Às avessas

Primeiro estranha-se, depois um pouco menos. Habituamo-nos (mal) à ausência, ao não estar, ao bom dia via mensagem, ao não ver, não cheirar, não tocar, não conversar sobre o mundo que nos rodeia. A presente ausência passa a ser a norma, o novo padrão; apercebemos que assim será, daqui para diante.
Para o fresco norte voou quando o tempo, por aqui, começou a mudar, a aquecer. Por lá ficará mesmo quando arrefecer, quando o inverno voltar, quando as noites tomarem os dias.

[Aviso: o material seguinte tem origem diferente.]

set_option maxHeartbeats 800000 in
/-- **The one-scale expansion of the kernel covariance at ONE `β`, ANY two near-centre plaquettes `(x;i<j)`, `(y;k<l)`**, every compact group
presented in `U(N)`: p2's `kernelCovG_sub_interface_le` verbatim with the centre pair replaced by `(x;i,j)`, `(y;k,l)`.  The bound is
`6(2Nβ)²pY + 3M²(e^{2w}−1) + 6M²P + 2τ(M+K₁) + √P(2MK₁+K₂+K₁²)` (`M = β^{2ε}`, `τ = 190βm³`, `w = 120(2H+1)⁴τ + 4(2H+1)⁴ℓ`,
`P = 240D(2H+1)⁴e^{−R²/2}`, `K₁ = 2D(R'²+2)`, `K₂ = 3D²(R'⁴+11)`). -/
theorem kernelCovG_sub_interface_le_pair (hρc : Continuous ρ) (hinj : Function.Injective ρ) (hρu : ∀ g, ρ g ∈ Matrix.unitaryGroup (Fin N) ℂ)
    {β ε r m ℓ B R R' pY : ℝ} {H : ℕ} (hβ1 : 1 ≤ β) (hH : 1 ≤ H)
    (ω : LGConfig 4 G) (g : Site 4 → G) {ϑ : Fin (dimE ρ) → (Literature.MathematicalPhysics.QuantumLattice.ZdEdge 4 → ℝ)}
    {s : Fin (dimE ρ) → (DirFree H → ℝ)}
    (hWall : ∀ e, forestFix H (glueWith (boxEdgesAt dirCorner (2 * H + 3))
      (fun e' : ↥(boxEdgesAt dirCorner (2 * H + 3)) => gaugeTransformZd g ω e'.1) (fun _ => 1)) e = expChart ρ (datVec ϑ e))
    (hr0 : 0 ≤ r) (hϑr : ∀ e, ‖datVec ϑ e‖ ≤ r) (hϑ2 : ∀ e, ∑ c, ϑ c e ^ 2 ≤ r ^ 2)
    (hforest : ∀ x : Site 4, (∀ k : Fin 4, 1 ≤ x k ∧ x k + 1 ≤ 2 * (H : ℤ)) → ∀ c, ϑ c (x, 0) = 0)
    (hE : ∑ c, formM (fun e => e ∉ dirFreeEdges H) dirCorner (2 * H + 3) (ϑ c) (s c) ≤ B)
    (hpY : (boxKernelG ρ β H (forestFix H (glueWith (boxEdgesAt dirCorner (2 * H + 3))
      (fun e' : ↥(boxEdgesAt dirCorner (2 * H + 3)) => gaugeTransformZd g ω e'.1) (fun _ => 1)))).real (coldGoodSetG ρ H β ε)ᶜ ≤ pY)
    (hpY1 : pY < 1)
    (hrm : r ≤ m) (hm4 : m ≤ 1 / 4)
    (hball : ∀ u : G, ‖ρ u - 1‖ ≤ (12 * (H : ℝ) ^ 2 + 2 * H + 1) * (Real.sqrt 2 * Real.sqrt (β ^ (2 * ε - 1)) + 8 * r) →
      u ∈ expChart ρ '' closedBall (0 : EuclideanSpace ℝ (Fin (dimE ρ))) m)
    {J : EuclideanSpace ℝ (Fin (dimE ρ)) → ℝ} (hJm : Measurable J) (hgpos : ∀ a, ‖a‖ ≤ m → 0 < J a) (hℓ0 : 0 ≤ ℓ)
    (hg : ∀ a, ‖a‖ ≤ m → |Real.log (J a)| ≤ ℓ) {c : ℝ≥0∞} (hc0 : c ≠ 0) (hctop : c ≠ ∞)
    (hdens : (chartMeasureE ρ (1 / 4)).restrict (closedBall 0 m) =
      (c • (volume : Measure (EuclideanSpace ℝ (Fin (dimE ρ)))).restrict (closedBall 0 m)).withDensity (fun a => ENNReal.ofReal (J a)))
    (hR0 : 0 ≤ R) (hR' : Real.sqrt (β * B) + 4 * (Real.sqrt β * r) ≤ R')
    (hmEm : Real.sqrt (dimE ρ) * ((12 * (H : ℝ) ^ 2 + 2 * H + 1) * ((R + R') + 4 * (Real.sqrt β * r))) / Real.sqrt β ≤ m)
    (hwin : (dimE ρ : ℝ) / 2 * (R + R') ^ 2 / β + 190 * m ^ 3 < β ^ (2 * ε - 1))
    (hP2 : 240 * (dimE ρ : ℝ) * (2 * (H : ℝ) + 1) ^ 4 * Real.exp (-R ^ 2 / 2) ≤ 1 / 2)
    {x y : Site 4} (hx : ∀ n : Fin 4, 8 * |x n - (H : ℤ)| ≤ (H : ℤ)) (hy : ∀ n : Fin 4, 8 * |y n - (H : ℤ)| ≤ (H : ℤ))
    {i j k l : Fin 4} (hij : i < j) (hkl : k < l) :
    |β ^ 2 * ((∫ U, plaqCostAt ρ x i j U * plaqCostAt ρ y k l U ∂(boxKernelG ρ β H ω)) -
          (∫ U, plaqCostAt ρ x i j U ∂(boxKernelG ρ β H ω)) *
            (∫ U, plaqCostAt ρ y k l U ∂(boxKernelG ρ β H ω))) -
        (dimE ρ : ℝ) / 2 * boxDirProjKernel H (x, i, j) (y, k, l) ^ 2 -
        2 * β * (∑ c,
            sCirc (glue (pin := fun e => e ∉ dirFreeEdges H) dirCorner (2 * H + 3) ((1 / Real.sqrt 2) • ϑ c)
                (mean (fun e => e ∉ dirFreeEdges H) dirCorner (2 * H + 3) ((1 / Real.sqrt 2) • ϑ c))) (x, i, j) *
              sCirc (glue (pin := fun e => e ∉ dirFreeEdges H) dirCorner (2 * H + 3) ((1 / Real.sqrt 2) • ϑ c)
                (mean (fun e => e ∉ dirFreeEdges H) dirCorner (2 * H + 3) ((1 / Real.sqrt 2) • ϑ c))) (y, k, l)) *
          boxDirProjKernel H (x, i, j) (y, k, l)| ≤
      6 * (2 * N * β) * (2 * N * β) * pY +
        (3 * (β ^ (2 * ε)) ^ 2 * (Real.exp (2 * (120 * (2 * (H : ℝ) + 1) ^ 4 * (190 * β * m ^ 3) + 4 * (2 * (H : ℝ) + 1) ^ 4 * ℓ)) - 1) +
          6 * (β ^ (2 * ε)) ^ 2 * (240 * (dimE ρ : ℝ) * (2 * (H : ℝ) + 1) ^ 4 * Real.exp (-R ^ 2 / 2)) +
          2 * (190 * β * m ^ 3) * (β ^ (2 * ε) + 2 * (dimE ρ : ℝ) * (R' ^ 2 + 2)) +
          Real.sqrt (240 * (dimE ρ : ℝ) * (2 * (H : ℝ) + 1) ^ 4 * Real.exp (-R ^ 2 / 2)) *
            (2 * β ^ (2 * ε) * (2 * (dimE ρ : ℝ) * (R' ^ 2 + 2)) + 3 * (dimE ρ : ℝ) ^ 2 * (R' ^ 4 + 11) +
              (2 * (dimE ρ : ℝ) * (R' ^ 2 + 2)) ^ 2)) := by
  have hβ0 : 0 < β := by linarith only [hβ1]
  have hR'0 : 0 ≤ R' := le_trans (by positivity) hR'
  have hτ0 : 0 ≤ 190 * β * m ^ 3 := by
    have hm0 : 0 ≤ m := hr0.trans hrm
    positivity
  have hP1 : 240 * (dimE ρ : ℝ) * (2 * (H : ℝ) + 1) ^ 4 * Real.exp (-R ^ 2 / 2) < 1 := by linarith only [hP2]
  -- the truncated gauge copy
  set W : LGConfig 4 G := forestFix H (glueWith (boxEdgesAt dirCorner (2 * H + 3))
    (fun e' : ↥(boxEdgesAt dirCorner (2 * H + 3)) => gaugeTransformZd g ω e'.1) (fun _ => 1)) with hWdef
  have hW : ∀ e, e ∉ boxEdges 4 (2 * H + 1) → W e = expChart ρ (datVec ϑ e) := fun e _ => hWall e
  have hϑ : ∀ e, e ∉ boxEdges 4 (2 * H + 1) → ‖datVec ϑ e‖ ≤ r := fun e _ => hϑr e
  have hϑ2' : ∀ e, e ∉ boxEdges 4 (2 * H + 1) → ∑ c, ϑ c e ^ 2 ≤ r ^ 2 := fun e _ => hϑ2 e
  -- ## the background bound (all plaquettes)
  have hF : ∀ (c : Fin (dimE ρ)) (p : ZdPlaquette 4), |sCirc (glue (pin := fun e => e ∉ dirFreeEdges H) dirCorner (2 * H + 3) (sdatE β ϑ c)
      (mean (fun e => e ∉ dirFreeEdges H) dirCorner (2 * H + 3) (sdatE β ϑ c))) (p.1, p.2.1.1, p.2.1.2)| ≤ R' :=
    fun c p => (abs_dirBackground_sdatE_le (H := H) hβ0.le hr0 hϑ2' hforest s hE c p).trans hR'
  -- ## the Gaussian window `S` and its real inputs
  set S : Set (TSpaceD H (dimE ρ)) := goodTDE ρ H β ε ϑ ∩
    {t | ∀ e, ‖unscaleTE H (dimE ρ) β (t + meanTE H (dimE ρ) β ϑ) e‖ ≤ m} with hSdef
  have hPS : (gaussD H (dimE ρ)).real Sᶜ ≤ 240 * (dimE ρ : ℝ) * (2 * (H : ℝ) + 1) ^ 4 * Real.exp (-R ^ 2 / 2) :=
    gaussD_real_compl_goodTDE_inter_ball_le ρ hρc hβ0 hH hr0 hR0 hR'0 hϑ hforest hF hmEm hrm hm4 hwin
  have hcoord : ∀ t ∈ S, ∀ e, ‖extDatum (datVec ϑ) (unscaleTE H (dimE ρ) β (t + meanTE H (dimE ρ) β ϑ)) e‖ ≤ m :=
    fun t ht e => norm_extDatum_le_of_window ρ ϑ _ hr0 hrm hϑ2' ht.2 e
  have hWb : ∀ t ∈ S, |tiltWDE ρ H J β ϑ t| ≤ 120 * (2 * (H : ℝ) + 1) ^ 4 * (190 * β * m ^ 3) + 4 * (2 * (H : ℝ) + 1) ^ 4 * ℓ :=
    fun t ht => (abs_tiltWDE_le ρ hρc hβ0 hm4 hg hforest t (hcoord t ht)).trans (tiltSize_le_cardBound H hτ0 hℓ0)
  have hxT := near_centre_mem_plaquettesTouching_plane hH hx hij
  have hyT := near_centre_mem_plaquettesTouching_plane hH hy hkl
  have hSur₁ : ∀ t ∈ S, |qObsDE H (dimE ρ) β ϑ (x, i, j) t - β * plaqCostAt ρ x i j (cfgTDE ρ H β ϑ t)| ≤
      190 * β * m ^ 3 := fun t ht => by
    have h := abs_beta_mul_plaqCostAt_sub_qObsDE_le ρ hρc hβ0 hm4 hforest t (hcoord t ht) hxT
    rw [abs_sub_comm] at h
    exact h
  have hSur₂ : ∀ t ∈ S, |qObsDE H (dimE ρ) β ϑ (y, k, l) t -
      β * plaqCostAt ρ y k l (cfgTDE ρ H β ϑ t)| ≤ 190 * β * m ^ 3 := fun t ht => by
    have h := abs_beta_mul_plaqCostAt_sub_qObsDE_le ρ hρc hβ0 hm4 hforest t (hcoord t ht) hyT
    rw [abs_sub_comm] at h
    exact h
  have hF₁ : ∀ c, |sCirc (glue (pin := fun e => e ∉ dirFreeEdges H) dirCorner (2 * H + 3) (sdatE β ϑ c)
      (mean (fun e => e ∉ dirFreeEdges H) dirCorner (2 * H + 3) (sdatE β ϑ c))) (x, i, j)| ≤ R' := fun c => by
    have h := hF c ((x, ⟨(i, j), hij⟩) : ZdPlaquette 4)
    exact h
  have hF₂ : ∀ c, |sCirc (glue (pin := fun e => e ∉ dirFreeEdges H) dirCorner (2 * H + 3) (sdatE β ϑ c)
      (mean (fun e => e ∉ dirFreeEdges H) dirCorner (2 * H + 3) (sdatE β ϑ c))) (y, k, l)| ≤ R' := fun c => by
    have h := hF c ((y, ⟨(k, l), hkl⟩) : ZdPlaquette 4)
    exact h
  -- ## the core at `W`
  have hcore := abs_kernelCovG_sub_gaussian_le_datum_pair ρ hρc hinj hρu hxT hyT hJm hβ1 hH hr0 hm4 hW hϑ hball
    hgpos hc0 hctop hdens hpY hpY1 hPS hP1 hWb hτ0 hSur₁ hSur₂ hR'0 hF₁ hF₂
  dsimp only at hcore
  -- ## transport of the three kernel integrals from `ω` to `W`
  rw [integral_plaqCostAt_boxKernelG_eq_of_gauge_trunc_of_near_centre ρ hρc β hH ω g hx (ne_of_lt hij),
    integral_plaqCostAt_boxKernelG_eq_of_gauge_trunc_of_near_centre ρ hρc β hH ω g hy (ne_of_lt hkl),
    integral_plaqCostAt_mul_boxKernelG_eq_of_gauge_trunc_of_near_centre ρ hρc β hH ω g hx hy (ne_of_lt hij) (ne_of_lt hkl)]
  -- ## units: the core's cross term is the interface's
  have hcross : (∑ c, sCirc (glue (pin := fun e => e ∉ dirFreeEdges H) dirCorner (2 * H + 3) (sdatE β ϑ c)
        (mean (fun e => e ∉ dirFreeEdges H) dirCorner (2 * H + 3) (sdatE β ϑ c))) (x, i, j) *
      sCirc (glue (pin := fun e => e ∉ dirFreeEdges H) dirCorner (2 * H + 3) (sdatE β ϑ c)
        (mean (fun e => e ∉ dirFreeEdges H) dirCorner (2 * H + 3) (sdatE β ϑ c))) (y, k, l)) =
      2 * β * ∑ c, sCirc (glue (pin := fun e => e ∉ dirFreeEdges H) dirCorner (2 * H + 3) ((1 / Real.sqrt 2) • ϑ c)
          (mean (fun e => e ∉ dirFreeEdges H) dirCorner (2 * H + 3) ((1 / Real.sqrt 2) • ϑ c))) (x, i, j) *
        sCirc (glue (pin := fun e => e ∉ dirFreeEdges H) dirCorner (2 * H + 3) ((1 / Real.sqrt 2) • ϑ c)
          (mean (fun e => e ∉ dirFreeEdges H) dirCorner (2 * H + 3) ((1 / Real.sqrt 2) • ϑ c))) (y, k, l) := by
    simp_rw [dirBackground_sdatE_eq]
    rw [sum_sqrt_smul_mul_eq hβ0.le, beta_sum_dirBackground_mul_eq]
  rw [hcross] at hcore
  have e : ∀ (X Cq V : ℝ), X - (dimE ρ : ℝ) / 2 * Cq ^ 2 - V * Cq = X - ((dimE ρ : ℝ) / 2 * Cq ^ 2 + V * Cq) := fun X Cq V => by ring
  rw [e]
  exact hcore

E assim será por muitas rotações do planeta.
Veio para um breve reencontro, um instante, numa inversão dos destinos, do ponto de partida com o de chegada. Pela primeira vez aqui veio para lá regressar. Está tudo às avessas, os extremos inverteram-se, quais pólos magnéticos terrestres em progressão rápida do seu inevitável destino - o norte passar a sul; o sul ser o novo norte.
A culpa dizem que é nossa, que não lhes tivéssemos invertido as aprendizagens, que tivéssemos seguido o norte, a direcção normal. Talvez hoje fossem uma inversão daquilo que deveriam ter sido, daquilo que são. Talvez não estivessem nesta doce inversão. Por certo a inquietude seria outra, a alegria não sabemos, como poderemos adivinhar.
Os papéis começam a inverter-se: menos precisam do nosso cuidar, não menos da nossa atenção. Abençoados fomos. Somos nós que, inversamente, sentimos a ausência do seu olhar, cheiro, tocar, conversar. Ela foi para Sul, daqui a pouco aqui estará, para logo depois partir; ele volta para terras do norte, para o seu novo lugar. Nós por cá ficamos bem, assimilando este novo viver.